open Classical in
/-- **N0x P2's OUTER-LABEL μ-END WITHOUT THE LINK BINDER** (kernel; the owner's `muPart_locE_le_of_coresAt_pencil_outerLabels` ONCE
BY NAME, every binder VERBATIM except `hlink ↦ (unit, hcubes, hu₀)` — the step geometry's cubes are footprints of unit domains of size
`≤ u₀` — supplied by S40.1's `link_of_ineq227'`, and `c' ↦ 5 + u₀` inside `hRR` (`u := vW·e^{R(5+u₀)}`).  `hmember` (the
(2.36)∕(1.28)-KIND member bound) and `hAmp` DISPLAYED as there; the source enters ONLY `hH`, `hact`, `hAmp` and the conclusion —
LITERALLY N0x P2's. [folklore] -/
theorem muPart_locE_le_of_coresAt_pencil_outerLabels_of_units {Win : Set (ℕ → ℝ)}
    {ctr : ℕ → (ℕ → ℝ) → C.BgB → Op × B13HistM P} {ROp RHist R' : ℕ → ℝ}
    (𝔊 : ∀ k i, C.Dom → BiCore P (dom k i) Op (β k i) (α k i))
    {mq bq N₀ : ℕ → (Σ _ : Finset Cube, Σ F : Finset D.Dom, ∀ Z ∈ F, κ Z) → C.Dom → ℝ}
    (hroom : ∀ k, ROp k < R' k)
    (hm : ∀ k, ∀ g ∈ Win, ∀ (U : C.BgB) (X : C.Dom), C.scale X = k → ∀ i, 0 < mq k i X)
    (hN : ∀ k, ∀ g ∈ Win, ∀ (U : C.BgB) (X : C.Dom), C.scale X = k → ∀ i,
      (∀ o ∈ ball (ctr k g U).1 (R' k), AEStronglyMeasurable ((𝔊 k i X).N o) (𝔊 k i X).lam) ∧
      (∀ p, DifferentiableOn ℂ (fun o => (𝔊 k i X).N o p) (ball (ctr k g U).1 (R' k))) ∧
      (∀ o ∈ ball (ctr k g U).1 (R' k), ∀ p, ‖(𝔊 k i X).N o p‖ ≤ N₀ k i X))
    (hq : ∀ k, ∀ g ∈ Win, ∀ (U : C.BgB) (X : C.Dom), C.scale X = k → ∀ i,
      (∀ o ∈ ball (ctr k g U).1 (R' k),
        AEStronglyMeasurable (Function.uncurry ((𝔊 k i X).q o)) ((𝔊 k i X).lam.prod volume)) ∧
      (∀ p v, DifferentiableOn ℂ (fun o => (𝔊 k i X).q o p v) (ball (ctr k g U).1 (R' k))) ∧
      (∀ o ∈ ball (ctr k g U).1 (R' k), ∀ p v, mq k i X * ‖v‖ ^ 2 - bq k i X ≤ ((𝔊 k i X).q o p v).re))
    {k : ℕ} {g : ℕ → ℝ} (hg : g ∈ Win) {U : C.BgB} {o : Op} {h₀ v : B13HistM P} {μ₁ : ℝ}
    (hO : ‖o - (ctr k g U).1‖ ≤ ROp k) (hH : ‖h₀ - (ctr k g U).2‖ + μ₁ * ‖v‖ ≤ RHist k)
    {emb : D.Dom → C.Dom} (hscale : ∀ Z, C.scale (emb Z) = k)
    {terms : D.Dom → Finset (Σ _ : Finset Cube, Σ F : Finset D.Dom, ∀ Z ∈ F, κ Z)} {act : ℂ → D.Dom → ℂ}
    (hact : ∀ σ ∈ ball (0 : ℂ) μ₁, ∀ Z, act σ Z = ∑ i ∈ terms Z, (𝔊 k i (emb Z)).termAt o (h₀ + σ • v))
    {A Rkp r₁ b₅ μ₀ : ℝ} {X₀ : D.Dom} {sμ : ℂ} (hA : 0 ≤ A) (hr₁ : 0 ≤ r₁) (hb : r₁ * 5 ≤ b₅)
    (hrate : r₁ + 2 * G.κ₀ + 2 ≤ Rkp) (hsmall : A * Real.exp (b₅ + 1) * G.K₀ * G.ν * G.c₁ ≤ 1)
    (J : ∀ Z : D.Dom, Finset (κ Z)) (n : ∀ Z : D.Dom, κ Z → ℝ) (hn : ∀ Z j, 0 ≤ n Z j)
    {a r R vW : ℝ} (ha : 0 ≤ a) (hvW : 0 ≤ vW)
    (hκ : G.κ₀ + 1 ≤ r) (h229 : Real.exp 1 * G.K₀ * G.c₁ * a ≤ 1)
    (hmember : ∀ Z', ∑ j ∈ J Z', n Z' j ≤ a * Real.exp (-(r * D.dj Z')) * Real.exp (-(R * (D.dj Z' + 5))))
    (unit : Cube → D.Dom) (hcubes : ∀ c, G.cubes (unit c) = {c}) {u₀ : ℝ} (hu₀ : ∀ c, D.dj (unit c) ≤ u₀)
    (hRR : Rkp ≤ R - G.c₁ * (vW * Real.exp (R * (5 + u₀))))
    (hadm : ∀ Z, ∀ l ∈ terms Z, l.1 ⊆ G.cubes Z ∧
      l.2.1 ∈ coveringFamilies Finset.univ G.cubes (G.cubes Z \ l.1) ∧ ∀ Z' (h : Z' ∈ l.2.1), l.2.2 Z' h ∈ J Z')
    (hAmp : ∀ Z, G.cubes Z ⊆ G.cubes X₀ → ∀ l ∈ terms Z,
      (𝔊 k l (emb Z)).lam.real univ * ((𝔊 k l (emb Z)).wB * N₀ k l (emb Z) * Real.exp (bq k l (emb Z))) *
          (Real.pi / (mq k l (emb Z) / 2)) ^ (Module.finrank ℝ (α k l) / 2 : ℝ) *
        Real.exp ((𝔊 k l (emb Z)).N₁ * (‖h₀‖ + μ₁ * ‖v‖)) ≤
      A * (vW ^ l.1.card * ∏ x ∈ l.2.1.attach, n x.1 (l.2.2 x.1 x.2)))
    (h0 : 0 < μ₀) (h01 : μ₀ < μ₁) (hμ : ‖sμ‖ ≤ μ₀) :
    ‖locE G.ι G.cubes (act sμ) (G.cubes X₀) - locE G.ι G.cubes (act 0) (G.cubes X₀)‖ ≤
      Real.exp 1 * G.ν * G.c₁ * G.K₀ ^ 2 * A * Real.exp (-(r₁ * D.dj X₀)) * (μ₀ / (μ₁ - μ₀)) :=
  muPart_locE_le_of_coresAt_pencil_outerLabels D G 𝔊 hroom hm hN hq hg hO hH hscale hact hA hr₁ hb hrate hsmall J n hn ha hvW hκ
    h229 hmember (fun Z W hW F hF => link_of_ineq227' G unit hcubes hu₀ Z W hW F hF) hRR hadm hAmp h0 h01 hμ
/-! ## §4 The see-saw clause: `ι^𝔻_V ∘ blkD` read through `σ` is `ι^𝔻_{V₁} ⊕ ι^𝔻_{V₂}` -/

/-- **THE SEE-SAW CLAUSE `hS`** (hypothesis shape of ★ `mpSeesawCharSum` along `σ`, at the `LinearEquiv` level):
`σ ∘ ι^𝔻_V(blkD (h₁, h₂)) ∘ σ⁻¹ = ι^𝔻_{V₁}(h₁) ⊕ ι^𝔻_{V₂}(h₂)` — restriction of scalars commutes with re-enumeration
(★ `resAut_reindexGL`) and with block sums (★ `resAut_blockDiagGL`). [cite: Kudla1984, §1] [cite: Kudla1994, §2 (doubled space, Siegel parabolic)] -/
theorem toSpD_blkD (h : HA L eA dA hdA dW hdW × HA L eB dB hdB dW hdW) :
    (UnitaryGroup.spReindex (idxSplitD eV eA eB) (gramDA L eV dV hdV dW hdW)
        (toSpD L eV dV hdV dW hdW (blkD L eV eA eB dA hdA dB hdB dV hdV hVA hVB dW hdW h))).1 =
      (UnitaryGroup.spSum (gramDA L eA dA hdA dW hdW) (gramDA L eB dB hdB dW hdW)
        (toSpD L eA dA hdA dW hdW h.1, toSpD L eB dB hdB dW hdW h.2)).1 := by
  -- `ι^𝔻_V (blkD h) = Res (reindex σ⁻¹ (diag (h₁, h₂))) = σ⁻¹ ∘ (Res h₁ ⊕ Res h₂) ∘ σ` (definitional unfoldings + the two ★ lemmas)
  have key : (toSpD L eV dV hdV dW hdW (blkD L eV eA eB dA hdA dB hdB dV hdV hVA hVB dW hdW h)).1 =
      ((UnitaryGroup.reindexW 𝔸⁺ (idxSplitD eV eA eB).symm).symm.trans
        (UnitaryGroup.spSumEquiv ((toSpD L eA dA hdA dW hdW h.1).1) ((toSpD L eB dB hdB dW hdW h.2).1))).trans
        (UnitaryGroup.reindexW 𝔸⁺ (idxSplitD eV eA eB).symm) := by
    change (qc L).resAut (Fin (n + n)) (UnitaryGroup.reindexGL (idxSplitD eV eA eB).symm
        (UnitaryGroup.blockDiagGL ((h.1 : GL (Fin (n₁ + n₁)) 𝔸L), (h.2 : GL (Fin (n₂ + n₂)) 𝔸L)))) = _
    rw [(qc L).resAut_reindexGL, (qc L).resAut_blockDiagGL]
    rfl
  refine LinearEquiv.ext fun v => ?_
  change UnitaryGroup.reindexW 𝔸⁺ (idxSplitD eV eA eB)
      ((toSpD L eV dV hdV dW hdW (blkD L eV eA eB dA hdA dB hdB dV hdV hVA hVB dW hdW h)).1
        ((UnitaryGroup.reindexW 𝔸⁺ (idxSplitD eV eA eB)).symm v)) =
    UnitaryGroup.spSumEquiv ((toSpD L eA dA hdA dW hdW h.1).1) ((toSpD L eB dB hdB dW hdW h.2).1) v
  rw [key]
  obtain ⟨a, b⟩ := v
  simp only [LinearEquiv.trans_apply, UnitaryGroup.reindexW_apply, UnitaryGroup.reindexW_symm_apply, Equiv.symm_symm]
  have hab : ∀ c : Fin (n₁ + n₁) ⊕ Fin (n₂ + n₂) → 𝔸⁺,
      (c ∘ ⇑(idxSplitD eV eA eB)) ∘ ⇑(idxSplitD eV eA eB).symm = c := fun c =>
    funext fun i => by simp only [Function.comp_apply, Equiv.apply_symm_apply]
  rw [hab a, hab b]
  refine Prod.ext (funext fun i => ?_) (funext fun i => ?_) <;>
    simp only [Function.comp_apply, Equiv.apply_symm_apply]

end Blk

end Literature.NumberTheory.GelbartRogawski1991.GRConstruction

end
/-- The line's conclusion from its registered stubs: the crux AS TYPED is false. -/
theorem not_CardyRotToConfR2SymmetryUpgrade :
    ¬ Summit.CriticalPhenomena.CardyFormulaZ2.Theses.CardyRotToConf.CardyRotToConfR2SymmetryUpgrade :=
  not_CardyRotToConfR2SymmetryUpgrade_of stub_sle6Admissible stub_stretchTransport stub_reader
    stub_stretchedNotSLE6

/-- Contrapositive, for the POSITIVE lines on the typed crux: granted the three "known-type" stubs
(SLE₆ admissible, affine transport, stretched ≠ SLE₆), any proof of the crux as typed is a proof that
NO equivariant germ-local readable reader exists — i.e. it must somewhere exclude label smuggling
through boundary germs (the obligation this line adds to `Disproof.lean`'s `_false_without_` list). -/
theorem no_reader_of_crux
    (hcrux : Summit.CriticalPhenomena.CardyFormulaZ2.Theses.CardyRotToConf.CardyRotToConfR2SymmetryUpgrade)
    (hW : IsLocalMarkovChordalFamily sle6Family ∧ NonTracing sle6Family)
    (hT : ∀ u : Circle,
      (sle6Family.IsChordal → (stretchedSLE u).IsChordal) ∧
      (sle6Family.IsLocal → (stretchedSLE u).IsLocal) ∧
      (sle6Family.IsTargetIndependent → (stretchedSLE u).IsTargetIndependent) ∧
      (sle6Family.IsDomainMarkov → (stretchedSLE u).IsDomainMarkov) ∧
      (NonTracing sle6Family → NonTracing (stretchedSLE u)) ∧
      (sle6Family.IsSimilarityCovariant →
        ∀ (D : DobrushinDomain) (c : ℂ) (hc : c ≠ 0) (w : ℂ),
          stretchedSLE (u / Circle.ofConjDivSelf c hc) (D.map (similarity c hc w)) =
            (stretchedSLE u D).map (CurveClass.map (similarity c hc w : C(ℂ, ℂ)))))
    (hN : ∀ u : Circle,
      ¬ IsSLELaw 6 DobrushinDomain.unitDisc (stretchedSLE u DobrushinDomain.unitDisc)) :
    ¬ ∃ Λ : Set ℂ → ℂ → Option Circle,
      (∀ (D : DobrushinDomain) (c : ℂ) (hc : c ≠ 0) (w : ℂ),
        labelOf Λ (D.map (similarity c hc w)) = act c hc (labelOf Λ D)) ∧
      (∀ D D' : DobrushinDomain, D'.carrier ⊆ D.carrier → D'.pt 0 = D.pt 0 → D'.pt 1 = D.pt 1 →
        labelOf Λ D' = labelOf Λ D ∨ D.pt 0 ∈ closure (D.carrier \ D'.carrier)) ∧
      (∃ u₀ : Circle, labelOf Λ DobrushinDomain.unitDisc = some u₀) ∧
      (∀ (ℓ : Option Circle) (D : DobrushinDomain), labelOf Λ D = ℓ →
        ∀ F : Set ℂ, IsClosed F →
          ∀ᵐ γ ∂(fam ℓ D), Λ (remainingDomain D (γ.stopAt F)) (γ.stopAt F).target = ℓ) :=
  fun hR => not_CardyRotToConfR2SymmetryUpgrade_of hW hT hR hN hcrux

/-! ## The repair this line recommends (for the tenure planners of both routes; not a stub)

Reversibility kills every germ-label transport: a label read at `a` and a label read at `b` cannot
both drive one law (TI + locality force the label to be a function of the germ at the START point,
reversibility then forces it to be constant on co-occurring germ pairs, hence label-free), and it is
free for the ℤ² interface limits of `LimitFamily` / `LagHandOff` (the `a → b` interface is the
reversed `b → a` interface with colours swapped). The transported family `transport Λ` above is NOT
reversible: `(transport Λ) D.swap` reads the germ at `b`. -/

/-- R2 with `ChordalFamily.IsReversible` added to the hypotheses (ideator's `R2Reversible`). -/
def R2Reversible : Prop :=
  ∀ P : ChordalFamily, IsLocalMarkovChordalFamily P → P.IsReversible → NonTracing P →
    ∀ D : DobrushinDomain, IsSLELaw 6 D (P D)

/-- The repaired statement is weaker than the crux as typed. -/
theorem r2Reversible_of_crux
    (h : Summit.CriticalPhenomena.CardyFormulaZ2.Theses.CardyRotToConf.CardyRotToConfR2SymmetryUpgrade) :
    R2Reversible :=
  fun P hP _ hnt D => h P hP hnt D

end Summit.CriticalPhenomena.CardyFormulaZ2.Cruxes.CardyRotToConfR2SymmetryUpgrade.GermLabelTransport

· · ·

■ **TASK DETAILS**
Would you print exactly, and only, the lines of the data above from the line with "(hN : ∀ k, ∀ g ∈ Win, ∀" through the line with "o p v).re))", inclusive?

■ **RESPONSE BOX**
    (hN : ∀ k, ∀ g ∈ Win, ∀ (U : C.BgB) (X : C.Dom), C.scale X = k → ∀ i,
      (∀ o ∈ ball (ctr k g U).1 (R' k), AEStronglyMeasurable ((𝔊 k i X).N o) (𝔊 k i X).lam) ∧
      (∀ p, DifferentiableOn ℂ (fun o => (𝔊 k i X).N o p) (ball (ctr k g U).1 (R' k))) ∧
      (∀ o ∈ ball (ctr k g U).1 (R' k), ∀ p, ‖(𝔊 k i X).N o p‖ ≤ N₀ k i X))
    (hq : ∀ k, ∀ g ∈ Win, ∀ (U : C.BgB) (X : C.Dom), C.scale X = k → ∀ i,
      (∀ o ∈ ball (ctr k g U).1 (R' k),
        AEStronglyMeasurable (Function.uncurry ((𝔊 k i X).q o)) ((𝔊 k i X).lam.prod volume)) ∧
      (∀ p v, DifferentiableOn ℂ (fun o => (𝔊 k i X).q o p v) (ball (ctr k g U).1 (R' k))) ∧
      (∀ o ∈ ball (ctr k g U).1 (R' k), ∀ p v, mq k i X * ‖v‖ ^ 2 - bq k i X ≤ ((𝔊 k i X).q o p v).re))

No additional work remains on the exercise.